- Your task: Your answer should restate each line of the data below word for word.

Dataset entries
******

import Summits.CriticalPhenomena.PercolationContinuityZ3.Theorems.PercNearOneGluingNoHeavyPcintWindowCertZ3K6Defs
import HarnessLib

/-!
# PCINT lane, kernel check 6/8 of the B3 window certificate (`d = 3`, memory 6, `p = 0.2149`): codes `4860 ≤ n < 5832`

Cell `prim-pcint`, seat `prim-pcint-2`. The Collatz–Wielandt rows `10^5 · rowN ≤ 99995 · 10^24 · v` for the windows with
base-6 code in `[4860, 5832)`, by `decide +kernel` (natural-number arithmetic only; two chunks of 486 codes, ≈ 40 s of
kernel time each, hence `maxHeartbeats 0`). Does NOT build on p205010.
-/

namespace Summit.CriticalPhenomena.PercolationContinuityZ3.Theorems.Pcint.Z3K6

set_option maxHeartbeats 0 in
/-- Rows `4860 ≤ n < 5346` of the certificate hold. [folklore] -/
theorem checkRange_6a : checkRange 4860 5346 = true := by decide +kernel

set_option maxHeartbeats 0 in
/-- Rows `5346 ≤ n < 5832` of the certificate hold. [folklore] -/
theorem checkRange_6b : checkRange 5346 5832 = true := by decide +kernel

/-- Rows `4860 ≤ n < 5832` of the certificate hold. [folklore] -/
theorem checkRange_6 : checkRange 4860 5832 = true := checkRange_of_split checkRange_6a checkRange_6b

end Summit.CriticalPhenomena.PercolationContinuityZ3.Theorems.Pcint.Z3K6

******

- Result below:
import Summits.CriticalPhenomena.PercolationContinuityZ3.Theorems.PercNearOneGluingNoHeavyPcintWindowCertZ3K6Defs
import HarnessLib

/-!
# PCINT lane, kernel check 6/8 of the B3 window certificate (`d = 3`, memory 6, `p = 0.2149`): codes `4860 ≤ n < 5832`

Cell `prim-pcint`, seat `prim-pcint-2`. The Collatz–Wielandt rows `10^5 · rowN ≤ 99995 · 10^24 · v` for the windows with
base-6 code in `[4860, 5832)`, by `decide +kernel` (natural-number arithmetic only; two chunks of 486 codes, ≈ 40 s of
kernel time each, hence `maxHeartbeats 0`). Does NOT build on p205010.
-/

namespace Summit.CriticalPhenomena.PercolationContinuityZ3.Theorems.Pcint.Z3K6

set_option maxHeartbeats 0 in
/-- Rows `4860 ≤ n < 5346` of the certificate hold. [folklore] -/
theorem checkRange_6a : checkRange 4860 5346 = true := by decide +kernel

set_option maxHeartbeats 0 in
/-- Rows `5346 ≤ n < 5832` of the certificate hold. [folklore] -/
theorem checkRange_6b : checkRange 5346 5832 = true := by decide +kernel

/-- Rows `4860 ≤ n < 5832` of the certificate hold. [folklore] -/
theorem checkRange_6 : checkRange 4860 5832 = true := checkRange_of_split checkRange_6a checkRange_6b

end Summit.CriticalPhenomena.PercolationContinuityZ3.Theorems.Pcint.Z3K6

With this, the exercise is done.